Rosie stifled a giggle. “They were real
pirates, then?”

“Well, no, not necessarily, I was just
doing that for effect. You know, adding a bit of foreboding to the story, help
you sleep tonight.”

Ted scoffed. “Great dad, very scary.”

“Alright, Cheery Beard, don’t enter into
the spirit of the place, then. I think it adds to its character though, don’t
you, Rosie?”

“I guess.”

“Come on you two, you wouldn’t have found
any smugglers or pirates in London, now would you? Maybe a few drug barons but
not genuine one-legged villains. There may even be a few old barrels of rum or
moonshine washed up on the rocks too!”

“What’s moonshine?” asked Rosie.

“It’s illegally distilled spirits, like
whiskey. It was notoriously the drink of choice for English smugglers.”

“Now yer talking!” said Ted, sitting up and
taking an interest. “Where can I get this stuff?”

“Clue’s in the word ‘illegal’, Ted,” said
their mum, laying the table. “And I’m not sure talk like that is hugely
appropriate, Sam,” she scolded her husband, nodding in Rosie’s direction.

“Oh please, mum. Like I’m going to race
down to the beach and start licking the rocks in case there’s
a-hundred-year-old alcohol on them. Give me some credit!”

“Sorry, darling, you’re right. What could
possibly be way out here that would have any bearing on what happened back in
London?”

 Rosie felt her guilt lurch. Probably
nothing, but she would have to make sure.

 

Rosie stood staring at the gate, her
unfinished painting discarded in the long grass that rolled gently on the cliff
edge. Of course her mum had let her ‘give the painting another go’. What other
temptations could there possibly be out here?
she’d
said. Her mum
trusted her now… or at least she was trying to, and that thought smouldered in
Rosie’s chest like a discharged gun, as she climbed the forbidden gate and
walked down the path.

Flanked by a hedge on one side and a wooded
area on the other, the path wound round and then over a small wooden bridge
that crossed a narrow, sunken stream.
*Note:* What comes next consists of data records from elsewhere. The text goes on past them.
/-- The DIFFERENCE form provers should aim at: it suffices to bound the single event
`E = {o ↔ A} \ {o ↔ b}` (`= ⋃_{a∈A} {o ↔ a} ∩ {a ↮ b}`) by the worst relay failure. [folklore] -/
theorem agAt_of_diff_le {n : ℕ} (w : Sym2 (Fin n) → unitInterval) (A : Finset (Fin n)) (o b : Fin n)
    (t : ℝ)
    (h : (prodBernoulli w).real ((⋃ a ∈ A, openConn o a) \ openConn o b) ≤ t) : AGAt n w A o b t := by
  intro _ _
  have : (prodBernoulli w).real (⋃ a ∈ A, openConn o a) ≤
      (prodBernoulli w).real ((⋃ a ∈ A, openConn o a) \ openConn o b) +
        (prodBernoulli w).real (openConn o b) := by
    calc (prodBernoulli w).real (⋃ a ∈ A, openConn o a)
        ≤ (prodBernoulli w).real (((⋃ a ∈ A, openConn o a) \ openConn o b) ∪ openConn o b) :=
          measureReal_mono (fun ω hω => by
            by_cases hb : ω ∈ openConn o b
            · exact Or.inr hb
            · exact Or.inl ⟨hω, hb⟩)
      _ ≤ _ := measureReal_union_le _ _
  linarith

/-! ## (e) Near-misses and why the crux resists (record; no `sorry` needed so far)

* HAND FAMILIES (all satisfy AG; ratio := P(E) / max_a P(a ↮ b)):
  - star `o –r– aᵢ –(1−q)– b` (k leaves): P(E) = (1 − r(1−q))^k − (1−r)^k; ratio ≤ λe^{−λ} ≤ 1/e for
    r = λ/k, and < 1 for all (r, q, k) (direct algebra).
  - double star / hub–spoke trees `o –(1−η)– aᵢ –(1−q)– b`: P(E) − P(aᵢ ↮ b) = η[u^{k−1} − η^{k−1} − q],
    u = q + η − qη, which is < 0 for k ≥ 2; sup ratio = ((k−2)/(k−1))^{k−2} → 1/e (k ≥ 3), 4/9 at k = 4.
  - trees of such blocks compose to the same inequality (series–parallel reduction).
  - EQUALITY only in the degenerate gluing `o ∈ A` / an `o–a` edge of weight 1 (`additiveGluing_eq_of_mem`).
* STRUCTURE any counterexample must have (from print + the above): |A| ≥ 3 (KN Thm 1); `o` has a
  neighbour outside `A ∪ {b}` (KN Thm 4) and is not an `o–x–A` pendant (KN Thm 5); WLOG `b ∉ N(o)` is NOT
  available for AG (KN §5.6(3) uses concavity, AG's slack is a min of affine functions of each weight,
  i.e. concave — fine — but the max over `a` moves); WLOG `A` = superlevel set of `h = P(· ↔ b)`;
  no weight equals 1 (contract) — so a certified search may use the box `[0, 1 − η]`.
* EXPLORATION HEURISTIC (why it resists): explore `W` = the cluster of `o` in the low set `{h < θ}`
  stopped at `L = {h ≥ θ}`; given `W`, `o ↔ b` iff some entry point `a ∈ W ∩ L` reaches `b` in
  `G − (W \ L)`.  AG would follow if deleting the explored LOW vertices never raised an entry point's
  failure probability above `max_a P_G(a ↮ b)`; a counterexample therefore needs relays whose routes
  to `b` run through many low-`h` vertices near `o` — 'parallel low routes' — which is exactly what the
  weight optimiser (kit j004907) is free to build with its gadget vertices.
* DIRECTED analogue: FALSE (above).  HYPERGRAPH analogue: kit j004909 (pending at the time of writing).
-/

/-! ## (f) The reliable-network limit: an exact combinatorial criterion (this unit, on paper)

Put every edge `e` of a multigraph in the graph with weight `1 − ε` (parallel edges = independent copies;
a pair of capacity `k` is one edge of weight `1 − ε^k`).  For an event `V` determined by the set `Z` of CLOSED
edges, `P(V) = Σ_k M_k(V) ε^k (1 − ε)^{m−k}` with `M_k(V) = #{Z : |Z| = k, V holds when exactly Z is closed}`.
* `F_a = {a ↮ b}` is monotone in `Z`; its first non-zero coefficient sits at `k = λ(a,b)` (edge connectivity)
  and equals `N_a = #{minimum (a,b)-cuts}`.
* `E = {o ↔ A, o ↮ b}` is NOT monotone in `Z` (closing more edges can detach `o` from `A`).
* LEX CRITERION.  `AG` fails for all sufficiently small `ε` iff for every `a ∈ A`:
  `(M_k(E))_k >_lex (M_k(F_a))_k`.  WLOG (KN §5.6(4)) `A` is a superlevel set of connectivity-to-`b`, i.e. an
  initial segment of the vertices sorted by `(M_k(F_v))_k` in increasing lex order.
* LEADING ORDER = a pure min-cut counting question (Q): with `c = min_{a∈A} λ(a,b)`,
  `N_E := #{S : o ∈ S, b ∉ S, |∂S| = c, S ∩ A_c ≠ ∅}` versus `max_{a∈A_c} N_a`, `A_c = {a ∈ A : λ(a,b) = c}`
  (for connected `G`, cost-`c` vertex sets and minimum edge cuts correspond bijectively).
  Uncrossing facts (sub/posi-modularity of `|∂·|`): (i) if `T` is an inclusion-minimal `o`-set then every
  `o`-set either contains `T` or is relay-disjoint from `T`; (ii) for an `o`-set `X ⊉ T` with trace
  `Q = X ∩ T`: `|∂Q| = 2s`, `w(Q, T∖Q) = w(Q, X∖Q) = s`, `w(Q, V∖(T∪X)) = 0`, hence `X ∖ T` and `T ∖ X` are
  again cost-`c` sets (relay-sets AVOIDING `o`); (iii) a 'common core' shared by ≥ 3 lobes is impossible
  (the core would need half of its boundary towards each lobe); (iv) two lobes: the maps `X ↦ X ∖ U` give
  `α(a₁) ≤ β(a₂)`, `α(a₂) ≤ β(a₁)` (`α(a)` = #o-sets avoiding `a`, `β(a)` = #a-sets avoiding `o`,
  `N_E − N_a = α(a) − β(a)`), so NOT both relays can be beaten.  Worked TIE families (N_E = max N_a exactly,
  never strict): cycles `C_N` with `o` antipodal to `b` and `A ∋` the neighbours of `o`
  (`N_E = N_{o±1} = (N/2)² − 1`), theta graphs / cacti, 'robust `o`' variants.  CONJECTURE: (Q) always holds
  (ties allowed) — then the reliable limit is decided at order `c+1`, where in a tie the `(m−c)N` terms cancel
  and one compares `M_{c+1}(E)` with `M_{c+1}(F_{a*})` directly; `E` pays a FRAGILITY term (extra closed edge
  detaching `o` from `A`) that `F_a` never pays.  Cycle: `P(E) − P(F_{o+1}) = −ε²(1 − (1−ε)^{N/2−1})`
  (order ε³, coefficient `−(N/2 − 1)` = convexity gain `N/2−1` minus fragility `N−2`); cycle with triple edges
  at `o`: the tie persists through order 6 and `P(E) − P(F_a) = −ℓ τ²` exactly (`ℓ` = P(left unit cut),
  `τ = ε³`), still negative.  So in this corner AG is razor-tight but has not broken; kit j005461 (Q exhaustive
  n ≤ 7 / hill-climb n ≤ 9) and kit j005596 (full lex vectors, exhaustive simple n ≤ 6, annealing n ≤ 12,
  m ≤ 18) test it mechanically; kit j005809 optimises exact probabilities on sparse topologies n ≤ 13.
* The UNRELIABLE limit (all weights → 0) is trivially fine for AG (`P(o ↔ A) → 0`), and mixed blob/weak
  structures reduce to it on the quotient — so counterexamples, if any, live at intermediate weights or at
  second order near the reliable limit.
-/

/-! ## (g) Certified / exact computational record (kit jobs of this unit, 2026-08-16; all exact DP or
exact integer counting unless stated; every job attaches `compute-<id>.json` to the crux item)

* K_n WEIGHT OPTIMISER (exact partition DP, exact per-coordinate affine line search; o = 0, b = 1,
  A = {2..k+1}, ≥ 1 gadget vertex): j014047 (n = 6,7,8; 3425 restarts), j014048 (n = 9; 80 restarts),
  j014049 (HYPERGRAPH analogue, all triples available, n = 5,6,7; 13316 restarts): **0 violations** of
  AG, of KN Conj 1, of KN Conj 2 and of (3).  Plain objectives are maximised only by DEGENERATE gluing
  (o joined to the worst relay by redundant 0.98-paths: `P(o ↔ A) = 1 − 1e−7`, `P(E) = max F − 1e−12`),
  i.e. the sup of the slack over the open box is `0⁻`, approached only through `o ≡ a*`.
  Scale-free reformulation used from wave 3 on: with `X := P(E \ F_{a*}) = P(o ↔ A, o ↮ b, a* ↔ b)` and
  `Y := P(F_{a*} \ E) = P(a* ↮ b, o ↔ b) + P(a* ↮ b, o ↮ A ∪ {b})` (a* the worst relay) the crux is
  `X ≤ Y`; gluing sends both to 0 without forcing `X/Y → 1`.
* RELIABLE LIMIT, leading order (Q) (pure min-cut counting, exact integers): j014450 — EXHAUSTIVE over all
  1 027 080 connected multigraphs on 5 labelled vertices with pair capacities ≤ 3 (b = 0, o = 1, every
  relay subset): **0 Q-violations**; hill-climbing n = 6,7,8 (2221 restarts): ties (`N_E = max N_a`) only.
* RELIABLE LIMIT, full lex criterion (exact integer M-vectors): j014451 — EXHAUSTIVE over all connected
  simple graphs on n ≤ 6 labelled vertices (all placements of o, b): **0 violations**, best normalised
  margin −0.0023 (n = 6); annealing over multigraphs n = 7,8,9, m ≤ 16 (995 restarts): best margins
  ≈ −4·10⁻⁵, i.e. ties through order 7–8 broken AGAINST `E` by one or two configurations out of ~5·10⁴ —
  always with many parallel edges at `o` ('robust o' pushes the tie deeper, never flips it; cf. §(f)).
* SPARSE EXACT OPTIMISER on a structured zoo (wheels / double wheels = 'o inside a ring, b outside',
  prisms, Möbius ladders, Petersen, cube, grids, theta graphs, circulants, two-ring) + random sparse
  topologies n ≤ 12, m ≤ 19, weights ∈ [0.02, 0.98]: j014452 (63 units): **0 violations**.
Wave 3 (hypergraph zoo: Fano plane, AG(2,3), octahedron faces, sunflowers, 3-edge strips; rho objective;
(Q) exhaustive n = 7 simple; lex annealing n ≤ 10) is recorded in NOTES.md / later revisions of this file.
-/

end Summit.CriticalPhenomena.PercolationContinuityZ3.Cruxes.AdditiveGluing.Disproof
The water was murky, and bubbled around
an obstacle blocking its flow. Rosie knew how it felt. The path steered her
around another couple of bends before it gradually began to widen into more of
a track.

Rosie stopped. To her left was another path
that led down into a wood and towards the beach, and to her right was a strange
building, half sunken into the ground. The roof was only one storey high and
there was grass growing up over it like it had been partially built into the
earth. A bomb shelter or bunker perhaps, from the war. She remembered not
really listening to a lesson at school about such things. And come to think of
it, this was sort of like she imagined one might look. There were no windows
but there were two chimney-like turrets protruding a couple of feet from the
top.

Suddenly, Rosie heard voices coming through
the wood behind her. She threw herself into the hedge beside the bunker and put
her hand over her mouth as if afraid she might let a noise escape.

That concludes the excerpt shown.